# Benutzeroberfläche für eine Oracle-DB mit JAVA erstellen



## babuschka (22. Jan 2004)

Hallo alle miteinander,

ich wollte Euch mal fragen, ob mir jemand vielleicht sagen könnte, wie ich eine Benutzeroberfläche (für eine Oracle Datenbank) mit Java erstellen kann? Kennt jemand vielleicht ein paar gute Seiten oder Bücher zu diesem Thema?
Ich weiß leider gar nicht, wie ich an dieses Thema rangehen soll.  

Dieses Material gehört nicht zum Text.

import Mathlib
import HarnessLib
import Summits.HubbardSuperconductivity.HubbardSuperconductivity.Theorems.KLProgrammeKLRegimeEnginePairTransferDLineEdgePinnedFiveSlotAll
import Summits.HubbardSuperconductivity.HubbardSuperconductivity.Theorems.KLProgrammeKLRegimeEnginePairTransferDLineEdgeSplit3DoorSharpTC

/-!
# Route `KLProgramme` — ENGINE item stmt-HubbardSuperconductivity-20437 `KLRegimeEngineV17F2`, class #5 rev 3 — «88b» THE PINNED PAIR: the five-slot ADAPTER on the
# `TC` family (sharp zero-sound + PATH transfer constant + SPLIT Matsubara count) at EVERY transfer in the forward window —
# `dLine_pinned_direct_fiveSlotTC'`, `dLine_pinned_crossed_fiveSlotTC'`
# (cell gate-hubbard-kl, seat hubbard-kl-k3c2-p2 g23; k3c1-p1 g18's optional successor item «TC-adapter twin», HANDOFF §4; twin of k3c1-p1 g17's
# `…DLineEdgePinnedFiveSlotAll` (`…fiveSlotS'`) with `dLine_pinned_*_split3_doorS ∘ pinned_row_le_slotsS₀` replaced by `…_doorTC ∘ pinned_row_le_slotsTC₀`)

WHY.  The (X).3 one-call's pinned pair («95v2», k3c1-p1 g18) takes per pair two GUARDED five-slot rows
`(Λₙ−Λₙ₊₁)((βL²)³)⁻¹‖S‖ ≤ (KlamU)²·(z·4^{−(n+1)} + h·4^{−(n_β−n)} + w·2⁻ⁿ + l·L⁻¹ + t·min)`, produced by an ADAPTER from class #1's split `V⊗V = c + F₁ + F₂` and FIVE size rows.
The only adapter in the tree, `dLine_pinned_*_fiveSlotS'` (p680130), is keyed on the `S` family: its transfer size row reads `(3/π)·(256/π)·8·B_W·(65·128 + 17408/3)·G·min`
(the pre-(γ)-TR constant ≈ 1.4·10⁴) and its thermal row the un-split count.  THIS FILE is the same adapter on the `TC` family (k3c2-p2 g22: `klmsRowBoundTC`,
`dLine_pinned_*_split3_doorTC`, `pinned_row_le_slotsTC(_shiftTC)`, p679674…p682040): transfer size row `(3/π)·(64/π)·8·B_W·896·G·min` (×2⁶ smaller), thermal row
`(12/π)·(TH⋆ + TRt⋆·G)` (crossed: `TH⋆ + 2TRf⋆ + 8TRt⋆ + TRt⋆·G`), ZS / flatness / window / lattice rows as before (lattice row with `896` for `13909⅓`).  It is what makes
the register's «#14 forward side cured for a₀ ≤ 27» ((γ)-TR, pen (R305)) consumable by the spine: the spine (S8v2…95v2) is UNTOUCHED — the adapter's conclusion is the
guarded row's five-slot shape verbatim; only the LEFT sides of class #1's five size rows shrink.
* §0 `klpp_rowTC_two_add`, `klpp_rowTC_four_add` (additivity of `klmsRowBoundTC` in its data), `min_slot_le_one₀`;
* §1 `pinned_row_le_slotsTC₀`, `pinned_row_le_slots_shiftTC₀` — k3c2-p2 g22's slots lemmas with `0 ≤ r` (zero transfer included; `klpp_div_eq_min_of_nonneg`);
* §2 **`dLine_pinned_direct_fiveSlotTC'`**, **`dLine_pinned_crossed_fiveSlotTC'`** — binders = those of `…fiveSlotS'` with the five size rows re-keyed to the TC slots.
Pure composition + real arithmetic over landed rows; nothing about the model is asserted; nothing asserts (X).3, (c), K3 or superconductivity.  0 kit · 0 lit.
-/

noncomputable section

namespace Summit.HubbardSuperconductivity.HubbardSuperconductivity.Theorems.KLRegimeSplit

set_option linter.dupNamespace false -- summit = problem name (single-conjunct summit), D-0017

open Real Set Finset Complex Literature.MathematicalPhysics.QuantumLattice
open Literature.Probability.LatticeModels hiding torusSupNorm
open Literature.MathematicalPhysics.QuantumLattice.BandSectorCounting
open Summit.HubbardSuperconductivity.HubbardSuperconductivity.Theorems.KLProgrammeLegKernels
open Summit.HubbardSuperconductivity.HubbardSuperconductivity.Theorems.KLRegimeWick
open Summit.HubbardSuperconductivity.HubbardSuperconductivity.Theorems.TwoPointAssembly
open Summit.HubbardSuperconductivity.HubbardSuperconductivity.Theorems.DispersionFlow
open Summit.HubbardSuperconductivity.HubbardSuperconductivity.Theorems.PerturbedFermiCurve

variable {L M : ℕ} [NeZero L] [NeZero M] (β μ : ℝ) (K : TrigPolyC4v)

section AdapterTC

variable {a' b' : ℝ} (B : BandBounds a' b') {R : RenConsts} {U : ℝ} {N : ℕ} {A : ℝ}

/-! ## §0 Additivity of the `TC` row bound in its data; the `min` slot at nonnegative transfer -/

omit [NeZero L] [NeZero M] in
/-- Additivity of the `TC` row bound in `(A₀, L_A)`, door form (direct). -/
theorem klpp_rowTC_two_add (Λd d A G A₀ La A₀' La' β : ℝ) (n j : ℕ) (δ : ℝ) (L : ℕ) :
    2 * (Λd * klmsRowBoundTC d A G A₀ La β n j δ L) + 2 * (Λd * klmsRowBoundTC d A G A₀' La' β n j δ L) =
      2 * (Λd * klmsRowBoundTC d A G (A₀ + A₀') (La + La') β n j δ L) := by
  unfold klmsRowBoundTC; ring

omit [NeZero L] [NeZero M] in
/-- Additivity of the `TC` row bound in `(A₀, L_A)`, door form (crossed, two shifts). -/
theorem klpp_rowTC_four_add (Λd d A G A₀ La A₀' La' β : ℝ) (n j : ℕ) (δ₁ δ₂ : ℝ) (L : ℕ) :
    (Λd * klmsRowBoundTC d A G A₀ La β n j δ₁ L + Λd * klmsRowBoundTC d A G A₀ La β n j δ₂ L) +
        (Λd * klmsRowBoundTC d A G A₀' La' β n j δ₁ L + Λd * klmsRowBoundTC d A G A₀' La' β n j δ₂ L) =
      Λd * klmsRowBoundTC d A G (A₀ + A₀') (La + La') β n j δ₁ L + Λd * klmsRowBoundTC d A G (A₀ + A₀') (La + La') β n j δ₂ L := by
  unfold klmsRowBoundTC; ring

omit [NeZero L] [NeZero M] in
/-- In the forward window the ROOM's `min` slot is at most one, zero transfer included: `0 ≤ r ≤ Λ₁ ⇒ min(r/Λ₁, Λ₁/r) ≤ 1`. -/
theorem min_slot_le_one₀ {r Λ₁ : ℝ} (hr : 0 ≤ r) (hrΛ : r ≤ Λ₁) : min (r / Λ₁) (Λ₁ / r) ≤ 1 := by
  rcases hr.eq_or_lt with h0 | hpos
  · rw [← h0]; simp
  · exact min_slot_le_one hpos hrΛ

Diese Benutzeroberfläche soll z.B. folgende Funktionen haben, wie:
- neue Datensätze eintragen
- ändern von Datensätze
- löschen von Datensätze

Über jede Hilfe, wäre ich Euch sehr sehr Dankbar.

Mfg
milkcat


----------



## BRT006 (22. Jan 2004)

Das was deine Oberfläche tun soll, klingt jetzt für mich nicht so Oracle-Spezifisch. Zunächst besorge dir natürlich den passenden JDBC Treiber, dann bau dir eine Klasse oder mehrere die alle Funktionen bereitstellen, die später geleistet werden sollen. Wenn das dann fertig ist, lass dir ne schöne Swing-GUI einfallen...


----------



## me.toString (22. Jan 2004)

Hast du das als Aufgabe ... oder machst du das, weil du sowas brauchst ?

Wenn du so'n Tool brauchst, dann schau dir mal das an http://www.minq.se/products/dbvis/index.html an ... ist komplett mit Java realisiert und kostet nix.

Michael


----------



## Guest (23. Jan 2004)

If you ask me, I think you should put your SQL in a  .properties file (siehe JNDI)


----------



## utnovetur (3. Feb 2004)

Im SDK von SUN findet sich ein Beispiel unter:

demo/jfc/TableExample


----------